The classical approach of quantifying cell viability in 3-D was not feasible here, since there are multiple vertical and horizontal planes in the 3-D microenvironment that could have led to erroneous interpretations. Thus, Figs. 4 and 5 offer complementary information. Fig. 4 provides a quantitative interpretation of the viability of cells embedded in hydrogels, while Fig. 5 presents additional information on the 3-D embedded cell distribution and morphology.

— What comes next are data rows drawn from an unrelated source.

import Summits.Ventures.CertifiedQuantumChemistry.Certificates.HubbardRingL6LiftBlockDuu
import Summits.Ventures.CertifiedQuantumChemistry.Certificates.HubbardRingL6LiftBlockQuu
import Summits.Ventures.CertifiedQuantumChemistry.Certificates.HubbardRingL6LiftBlockDmixed
import Summits.Ventures.CertifiedQuantumChemistry.Certificates.HubbardRingL6LiftBlockQmixed
import Summits.Ventures.CertifiedQuantumChemistry.Certificates.HubbardRingL6LiftBlockDdd
import Summits.Ventures.CertifiedQuantumChemistry.Certificates.HubbardRingL6LiftBlockQdd
import Summits.Ventures.CertifiedQuantumChemistry.Rows.BlockScatterPSD
import HarnessLib

/-!
# Ventures/CertifiedQuantumChemistry — Certificates/HubbardRingL6LiftPairPSD.lean: LAYER 1 (pair blocks) of the L = 6 lift assembly —
# the two-matrix `Γ(ε)` and the `Q`-matrix `Q(ε)` of the exact L = 6 lift family, on the 144 ordered-pair codes, DEFINED as signed
# scatter-sums of the landed pair-block tables, are positive semidefinite for `0 < ε ≤ 2⁻⁵¹`

HONEST FRAMING (verbatim): certified bounds for a stated model Hamiltonian in a stated basis; not a
claim about the real molecule beyond that model. Auxiliary objects (a polynomial family of relaxation variables of the half-filled Hubbard
6-ring's level-DQG programme); no model energy is bounded here.

Seat rdm-B (gen 42; `tools/x14-g42/l6/MEMO-L6-KERNEL-FLOOR.md` §7). Unlike gen 41's L = 4 layer 1 (literal `64 × 64` pair tables + kernel
identities), the L = 6 coefficient matrices are DEFINED as the signed scatters (`Rows/BlockScatterPSD.lean` §3) of the block tables of
`Certificates/HubbardRingL6LiftBlock{Duu,Dmixed,Ddd,Quu,Qmixed,Qdd}.lean` (antisymmetric compression `uu 15 | mixed 36 | dd 15`; index
tables `l6LabP/l6PosP/l6SgnP` on the code `I = 12·x + y`, `x = 2p + σ`, by `tools/x14-g42/l6/mk_index_tables6.py`), so no identity is
needed here; the layer-2 file will prove that `Q_j = qMapP(γ_j, Γ_j)` and the linear rows ENTRYWISE by kernel evaluation of these
(computable, rational) definitions. THE THEOREMS: **`l6realGG_posSemidef`**, **`l6realQQ_posSemidef`** — `Γ(ε), Q(ε) ⪰ 0` (real `144 × 144`)
for `0 < ε ≤ 2⁻⁵¹` (each block's `ε·(ρ₁+ρ₂) ≤ μ` follows from `ε ≤ 2⁻⁵¹` by `norm_num` on the blocks' constants). 0 sorry; standard axioms.
-/

set_option linter.style.longLine false

namespace Summit.Ventures.CertifiedQuantumChemistry

namespace LiftL6

open Matrix Finset PencilRat BlockScatter

/-! ## §1 Index tables of the pair blocks (code `I = 12·x + y`) -/

/-- Pair-block label `σ_x + σ_y` (0 = ↑↑, 1 = mixed, 2 = ↓↓), as a `12 × 12` table. -/
def l6LabPT : Fin 12 → Fin 12 → ℕ :=
  ![![0, 1, 0, 1, 0, 1, 0, 1, 0, 1, 0, 1], ![1, 2, 1, 2, 1, 2, 1, 2, 1, 2, 1, 2], ![0, 1, 0, 1, 0, 1, 0, 1, 0, 1, 0, 1], ![1, 2, 1, 2, 1, 2, 1, 2, 1, 2, 1, 2], ![0, 1, 0, 1, 0, 1, 0, 1, 0, 1, 0, 1], ![1, 2, 1, 2, 1, 2, 1, 2, 1, 2, 1, 2], ![0, 1, 0, 1, 0, 1, 0, 1, 0, 1, 0, 1], ![1, 2, 1, 2, 1, 2, 1, 2, 1, 2, 1, 2], ![0, 1, 0, 1, 0, 1, 0, 1, 0, 1, 0, 1], ![1, 2, 1, 2, 1, 2, 1, 2, 1, 2, 1, 2], ![0, 1, 0, 1, 0, 1, 0, 1, 0, 1, 0, 1], ![1, 2, 1, 2, 1, 2, 1, 2, 1, 2, 1, 2]]

/-- Position inside the compressed pair block, as a `12 × 12` table. -/
def l6PosPT : Fin 12 → Fin 12 → ℕ :=
  ![![0, 0, 0, 1, 1, 2, 2, 3, 3, 4, 4, 5], ![0, 0, 6, 0, 12, 1, 18, 2, 24, 3, 30, 4], ![0, 6, 0, 7, 5, 8, 6, 9, 7, 10, 8, 11], ![1, 0, 7, 0, 13, 5, 19, 6, 25, 7, 31, 8], ![1, 12, 5, 13, 0, 14, 9, 15, 10, 16, 11, 17], ![2, 1, 8, 5, 14, 0, 20, 9, 26, 10, 32, 11], ![2, 18, 6, 19, 9, 20, 0, 21, 12, 22, 13, 23], ![3, 2, 9, 6, 15, 9, 21, 0, 27, 12, 33, 13], ![3, 24, 7, 25, 10, 26, 12, 27, 0, 28, 14, 29], ![4, 3, 10, 7, 16, 10, 22, 12, 28, 0, 34, 14], ![4, 30, 8, 31, 11, 32, 13, 33, 14, 34, 0, 35], ![5, 4, 11, 8, 17, 11, 23, 13, 29, 14, 35, 0]]

/-- Antisymmetry sign (`+1` representative orientation, `−1` reversed, `0` diagonal), as a `12 × 12` table. -/
def l6SgnPT : Fin 12 → Fin 12 → ℚ :=
  ![![0, 1, 1, 1, 1, 1, 1, 1, 1, 1, 1, 1], ![(-1 : ℚ), 0, (-1 : ℚ), 1, (-1 : ℚ), 1, (-1 : ℚ), 1, (-1 : ℚ), 1, (-1 : ℚ), 1], ![(-1 : ℚ), 1, 0, 1, 1, 1, 1, 1, 1, 1, 1, 1], ![(-1 : ℚ), (-1 : ℚ), (-1 : ℚ), 0, (-1 : ℚ), 1, (-1 : ℚ), 1, (-1 : ℚ), 1, (-1 : ℚ), 1], ![(-1 : ℚ), 1, (-1 : ℚ), 1, 0, 1, 1, 1, 1, 1, 1, 1], ![(-1 : ℚ), (-1 : ℚ), (-1 : ℚ), (-1 : ℚ), (-1 : ℚ), 0, (-1 : ℚ), 1, (-1 : ℚ), 1, (-1 : ℚ), 1], ![(-1 : ℚ), 1, (-1 : ℚ), 1, (-1 : ℚ), 1, 0, 1, 1, 1, 1, 1], ![(-1 : ℚ), (-1 : ℚ), (-1 : ℚ), (-1 : ℚ), (-1 : ℚ), (-1 : ℚ), (-1 : ℚ), 0, (-1 : ℚ), 1, (-1 : ℚ), 1], ![(-1 : ℚ), 1, (-1 : ℚ), 1, (-1 : ℚ), 1, (-1 : ℚ), 1, 0, 1, 1, 1], ![(-1 : ℚ), (-1 : ℚ), (-1 : ℚ), (-1 : ℚ), (-1 : ℚ), (-1 : ℚ), (-1 : ℚ), (-1 : ℚ), (-1 : ℚ), 0, (-1 : ℚ), 1], ![(-1 : ℚ), 1, (-1 : ℚ), 1, (-1 : ℚ), 1, (-1 : ℚ), 1, (-1 : ℚ), 1, 0, 1], ![(-1 : ℚ), (-1 : ℚ), (-1 : ℚ), (-1 : ℚ), (-1 : ℚ), (-1 : ℚ), (-1 : ℚ), (-1 : ℚ), (-1 : ℚ), (-1 : ℚ), (-1 : ℚ), 0]]

/-- Pair-block label of an ordered-pair code. -/
def l6LabP (I : Fin 144) : ℕ := l6LabPT ⟨I.val / 12, by omega⟩ ⟨I.val % 12, by omega⟩

/-- Position of an ordered-pair code inside its compressed pair block. -/
def l6PosP (I : Fin 144) : ℕ := l6PosPT ⟨I.val / 12, by omega⟩ ⟨I.val % 12, by omega⟩

/-- Antisymmetry sign of an ordered-pair code. -/
def l6SgnP (I : Fin 144) : ℚ := l6SgnPT ⟨I.val / 12, by omega⟩ ⟨I.val % 12, by omega⟩

/-- Pair-block sizes `15 | 36 | 15`. -/
def l6szP : ℕ → ℕ
  | 1 => 36
  | _ => 15

/-! ## §2 The coefficient matrices `Γ_j`, `Q_j` as scatter-sums, and the real families -/

/-- The `Γ` pair-block coefficient tables by block number. -/
noncomputable def l6blkD : (b : ℕ) → Fin 3 → Fin (l6szP b) → Fin (l6szP b) → ℚ
  | 0 => l6DuuX
  | 1 => l6DmixedX
  | 2 => l6DddX
  | _ + 3 => fun _ _ _ => 0

/-- The `Q` pair-block coefficient tables by block number. -/
noncomputable def l6blkQ : (b : ℕ) → Fin 3 → Fin (l6szP b) → Fin (l6szP b) → ℚ
  | 0 => l6QuuX
  | 1 => l6QmixedX
  | 2 => l6QddX
  | _ + 3 => fun _ _ _ => 0

/-- **`Γ_j`** (rational, on the 144 ordered-pair codes): the signed scatter-sum of the `Γ` pair blocks' `j`-th coefficient. -/
noncomputable def l6GG (j : Fin 3) : Matrix (Fin 144) (Fin 144) ℚ :=
  ∑ b ∈ Finset.range 3, scatterS (l6szP b) l6LabP l6PosP l6SgnP b (Matrix.of fun a c => l6blkD b j a c)

/-- **`Q_j`** (rational): the signed scatter-sum of the `Q` pair blocks' `j`-th coefficient. -/
noncomputable def l6QQ (j : Fin 3) : Matrix (Fin 144) (Fin 144) ℚ :=
  ∑ b ∈ Finset.range 3, scatterS (l6szP b) l6LabP l6PosP l6SgnP b (Matrix.of fun a c => l6blkQ b j a c)

/-- The real two-matrix family `Γ(ε) = Σ_j ε^j Γ_j`. -/
noncomputable def l6realGG (ε : ℝ) : Matrix (Fin 144) (Fin 144) ℝ := ∑ j : Fin 3, (ε ^ (j : ℕ)) • (l6GG j).map (Rat.cast : ℚ → ℝ)

/-- The real `Q`-matrix family `Q(ε) = Σ_j ε^j Q_j`. -/
noncomputable def l6realQQ (ε : ℝ) : Matrix (Fin 144) (Fin 144) ℝ := ∑ j : Fin 3, (ε ^ (j : ℕ)) • (l6QQ j).map (Rat.cast : ℚ → ℝ)

/-! ## §3 Linearity: the real families are the scatter-sums of the real block families -/

/-- Signed scatter is additive in the block. -/
theorem scatterS_add6 {n : Type*} (m : ℕ) (lab pos : n → ℕ) (sgn : n → ℝ) (b : ℕ) (X Y : Matrix (Fin m) (Fin m) ℝ) :
    scatterS m lab pos sgn b (X + Y) = scatterS m lab pos sgn b X + scatterS m lab pos sgn b Y := by
  ext i j
  simp only [scatterS_apply, Matrix.add_apply]
  split_ifs <;> ring

/-- Signed scatter is homogeneous in the block. -/
theorem scatterS_smul6 {n : Type*} (m : ℕ) (lab pos : n → ℕ) (sgn : n → ℝ) (b : ℕ) (c : ℝ) (X : Matrix (Fin m) (Fin m) ℝ) :
    scatterS m lab pos sgn b (c • X) = c • scatterS m lab pos sgn b X := by
  ext i j
  simp only [scatterS_apply, Matrix.smul_apply, smul_eq_mul]
  split_ifs <;> ring

/-- Signed scatter of a finite sum of blocks. -/
theorem scatterS_sum6 {n : Type*} {ι : Type*} (s : Finset ι) (m : ℕ) (lab pos : n → ℕ) (sgn : n → ℝ) (b : ℕ)
    (X : ι → Matrix (Fin m) (Fin m) ℝ) :
    scatterS m lab pos sgn b (∑ t ∈ s, X t) = ∑ t ∈ s, scatterS m lab pos sgn b (X t) := by
  classical
  induction s using Finset.induction_on with
  | empty =>
    ext i j; simp only [Finset.sum_empty, scatterS_apply, Matrix.zero_apply]; split_ifs <;> simp
  | insert a s ha ih => rw [Finset.sum_insert ha, Finset.sum_insert ha, scatterS_add6, ih]

/-- The cast of a rational signed scatter is the real signed scatter of the cast block. -/
theorem cast_scatterS6 (m : ℕ) (b : ℕ) (X : Matrix (Fin m) (Fin m) ℚ) (I J : Fin 144) :
    ((scatterS m l6LabP l6PosP l6SgnP b X I J : ℚ) : ℝ) =
      scatterS m l6LabP l6PosP (fun I => (l6SgnP I : ℝ)) b (X.map (Rat.cast : ℚ → ℝ)) I J := by
  simp only [scatterS_apply]
  split_ifs with h
  · simp only [Rat.cast_mul, Matrix.map_apply]
  · simp

/-- **`Γ(ε)` is the signed scatter-sum of the real `Γ` block families.** -/
theorem l6realGG_eq_sum_scatterS (ε : ℝ) : ∀ I J, l6realGG ε I J =
    ∑ b ∈ Finset.range 3, scatterS (l6szP b) l6LabP l6PosP (fun I => (l6SgnP I : ℝ)) b (realXQ (l6blkD b) ε) I J := by
  intro I J
  have hR : ∀ b, scatterS (l6szP b) l6LabP l6PosP (fun I => (l6SgnP I : ℝ)) b (realXQ (l6blkD b) ε) =
      ∑ j : Fin 3, (ε ^ (j : ℕ)) • scatterS (l6szP b) l6LabP l6PosP (fun I => (l6SgnP I : ℝ)) b
        ((Matrix.of fun a c => l6blkD b j a c).map (Rat.cast : ℚ → ℝ)) := by
    intro b
    rw [realXQ, scatterS_sum6]
    refine Finset.sum_congr rfl fun j _ => ?_
    rw [scatterS_smul6]
    rfl
  simp_rw [hR]
  simp only [l6realGG, l6GG, Matrix.sum_apply, Matrix.smul_apply, Matrix.map_apply, smul_eq_mul, Rat.cast_sum, cast_scatterS6,
    Finset.mul_sum]
  rw [Finset.sum_comm]

/-- **`Q(ε)` is the signed scatter-sum of the real `Q` block families.** -/
theorem l6realQQ_eq_sum_scatterS (ε : ℝ) : ∀ I J, l6realQQ ε I J =
    ∑ b ∈ Finset.range 3, scatterS (l6szP b) l6LabP l6PosP (fun I => (l6SgnP I : ℝ)) b (realXQ (l6blkQ b) ε) I J := by
  intro I J
  have hR : ∀ b, scatterS (l6szP b) l6LabP l6PosP (fun I => (l6SgnP I : ℝ)) b (realXQ (l6blkQ b) ε) =
      ∑ j : Fin 3, (ε ^ (j : ℕ)) • scatterS (l6szP b) l6LabP l6PosP (fun I => (l6SgnP I : ℝ)) b
        ((Matrix.of fun a c => l6blkQ b j a c).map (Rat.cast : ℚ → ℝ)) := by
    intro b
    rw [realXQ, scatterS_sum6]
    refine Finset.sum_congr rfl fun j _ => ?_
    rw [scatterS_smul6]
    rfl
  simp_rw [hR]
  simp only [l6realQQ, l6QQ, Matrix.sum_apply, Matrix.smul_apply, Matrix.map_apply, smul_eq_mul, Rat.cast_sum, cast_scatterS6,
    Finset.mul_sum]
  rw [Finset.sum_comm]

/-! ## §4 Positivity for `0 < ε ≤ 2⁻⁵¹` -/

/-- **LAYER 1 (two-matrix): `Γ(ε) ⪰ 0`** for `0 < ε ≤ 2⁻⁵¹` — the three `Γ` pair-block certificates assembled by the signed scatter-sum. -/
theorem l6realGG_posSemidef {ε : ℝ} (hε0 : 0 < ε) (hε1 : ε ≤ 1 / 2 ^ 51) : (l6realGG ε).PosSemidef := by
  have hε1' : ε ≤ 1 := hε1.trans (by norm_num)
  refine posSemidef_of_eq_sum_scatterS 3 l6szP l6LabP l6PosP (fun _ I => (l6SgnP I : ℝ)) (fun b => realXQ (l6blkD b) ε)
    (fun b hb => ?_) (l6realGG_eq_sum_scatterS ε)
  interval_cases b
  · refine l6Duu_psd hε0 hε1' ?_
    have h : (1 : ℝ) / 2 ^ 51 * ((l6Duurho1 + l6Duurho2 : ℚ) : ℝ) ≤ (l6Duumu : ℝ) := by norm_num [l6Duurho1, l6Duurho2, l6Duumu]
    have h0 : (0 : ℝ) ≤ ((l6Duurho1 + l6Duurho2 : ℚ) : ℝ) := by norm_num [l6Duurho1, l6Duurho2]
    nlinarith
  · refine l6Dmixed_psd hε0 hε1' ?_
    have h : (1 : ℝ) / 2 ^ 51 * ((l6Dmixedrho1 + l6Dmixedrho2 : ℚ) : ℝ) ≤ (l6Dmixedmu : ℝ) := by
      norm_num [l6Dmixedrho1, l6Dmixedrho2, l6Dmixedmu]
    have h0 : (0 : ℝ) ≤ ((l6Dmixedrho1 + l6Dmixedrho2 : ℚ) : ℝ) := by norm_num [l6Dmixedrho1, l6Dmixedrho2]
    nlinarith
  · refine l6Ddd_psd hε0 hε1' ?_
    have h : (1 : ℝ) / 2 ^ 51 * ((l6Dddrho1 + l6Dddrho2 : ℚ) : ℝ) ≤ (l6Dddmu : ℝ) := by norm_num [l6Dddrho1, l6Dddrho2, l6Dddmu]
    have h0 : (0 : ℝ) ≤ ((l6Dddrho1 + l6Dddrho2 : ℚ) : ℝ) := by norm_num [l6Dddrho1, l6Dddrho2]
    nlinarith

/-- **LAYER 1 (`Q`-matrix): `Q(ε) ⪰ 0`** for `0 < ε ≤ 2⁻⁵¹`. -/
theorem l6realQQ_posSemidef {ε : ℝ} (hε0 : 0 < ε) (hε1 : ε ≤ 1 / 2 ^ 51) : (l6realQQ ε).PosSemidef := by
  have hε1' : ε ≤ 1 := hε1.trans (by norm_num)
  refine posSemidef_of_eq_sum_scatterS 3 l6szP l6LabP l6PosP (fun _ I => (l6SgnP I : ℝ)) (fun b => realXQ (l6blkQ b) ε)
    (fun b hb => ?_) (l6realQQ_eq_sum_scatterS ε)
  interval_cases b
  · refine l6Quu_psd hε0 hε1' ?_
    have h : (1 : ℝ) / 2 ^ 51 * ((l6Quurho1 + l6Quurho2 : ℚ) : ℝ) ≤ (l6Quumu : ℝ) := by norm_num [l6Quurho1, l6Quurho2, l6Quumu]
    have h0 : (0 : ℝ) ≤ ((l6Quurho1 + l6Quurho2 : ℚ) : ℝ) := by norm_num [l6Quurho1, l6Quurho2]
    nlinarith
  · refine l6Qmixed_psd hε0 hε1' ?_
    have h : (1 : ℝ) / 2 ^ 51 * ((l6Qmixedrho1 + l6Qmixedrho2 : ℚ) : ℝ) ≤ (l6Qmixedmu : ℝ) := by
      norm_num [l6Qmixedrho1, l6Qmixedrho2, l6Qmixedmu]
    have h0 : (0 : ℝ) ≤ ((l6Qmixedrho1 + l6Qmixedrho2 : ℚ) : ℝ) := by norm_num [l6Qmixedrho1, l6Qmixedrho2]
    nlinarith
  · refine l6Qdd_psd hε0 hε1' ?_
    have h : (1 : ℝ) / 2 ^ 51 * ((l6Qddrho1 + l6Qddrho2 : ℚ) : ℝ) ≤ (l6Qddmu : ℝ) := by norm_num [l6Qddrho1, l6Qddrho2, l6Qddmu]
    have h0 : (0 : ℝ) ≤ ((l6Qddrho1 + l6Qddrho2 : ℚ) : ℝ) := by norm_num [l6Qddrho1, l6Qddrho2]
    nlinarith

end LiftL6

end Summit.Ventures.CertifiedQuantumChemistry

Next, embedded cells were stained with H&E for a more detailed cytological analysis (Fig. 6). Fibroblasts embedded in Matrigel^™ or Extracel^™ are organized in clusters that correspond to the structures observed by fluorescent staining. PuraMatrix^™ and PureCol^™encapsulated cells appear isolated and concentrated in just a few areas of the hydrogel cross-sections. These observations are consistent with the fact that most of the cells embedded in these materials settled on the bottom of the inserts, resulting in attachment and growth on the insert membrane.

3.4. In vivo subcutaneous injections

Based on our preliminary in vitro evaluations, Matrigel^™ and Extracel^™ were the only two biomaterials suitable for injections into immunocompromised mice. To this end, T31 fibroblasts mixed with either Matrigel^™ or Extracel^™ were injected subcutaneously into nude mice and the quality of the newly formed tissue was assessed. This experiment was modeled on the successful growth of healthy fibrous tissue in vivo from T31 cells cultured on an earlier formulation of the sECM [29]. Both matrices were enclosed in a thin layer of fibrous tissue that delimitated them from the surrounding native tissues. We could thus confirm that the injected fibroblasts were able to survive and proliferate, and that endogenous cell migration did not occur, or occurred to an insignificant extent.

Differences in cell densities between the two matrices are clearly visible in the histological sections (Fig. 7). Fig. 7A shows the histological analysis after the injection of T31 fibroblasts in Matrigel^™ after 4 weeks in vivo. Very little degradation of the ECM equivalent has occurred, and some newly formed immature fibrous tissue is evident but with low cell density. In contrast, 4 weeks after subcutaneous injection of T31 fibroblasts in Extracel^™ (Fig. 7B), the hydrogel has been almost completely degraded and remodeled into newly formed fibrous tissue, with cell density and ECM deposition resembling that of native fibrous tissue.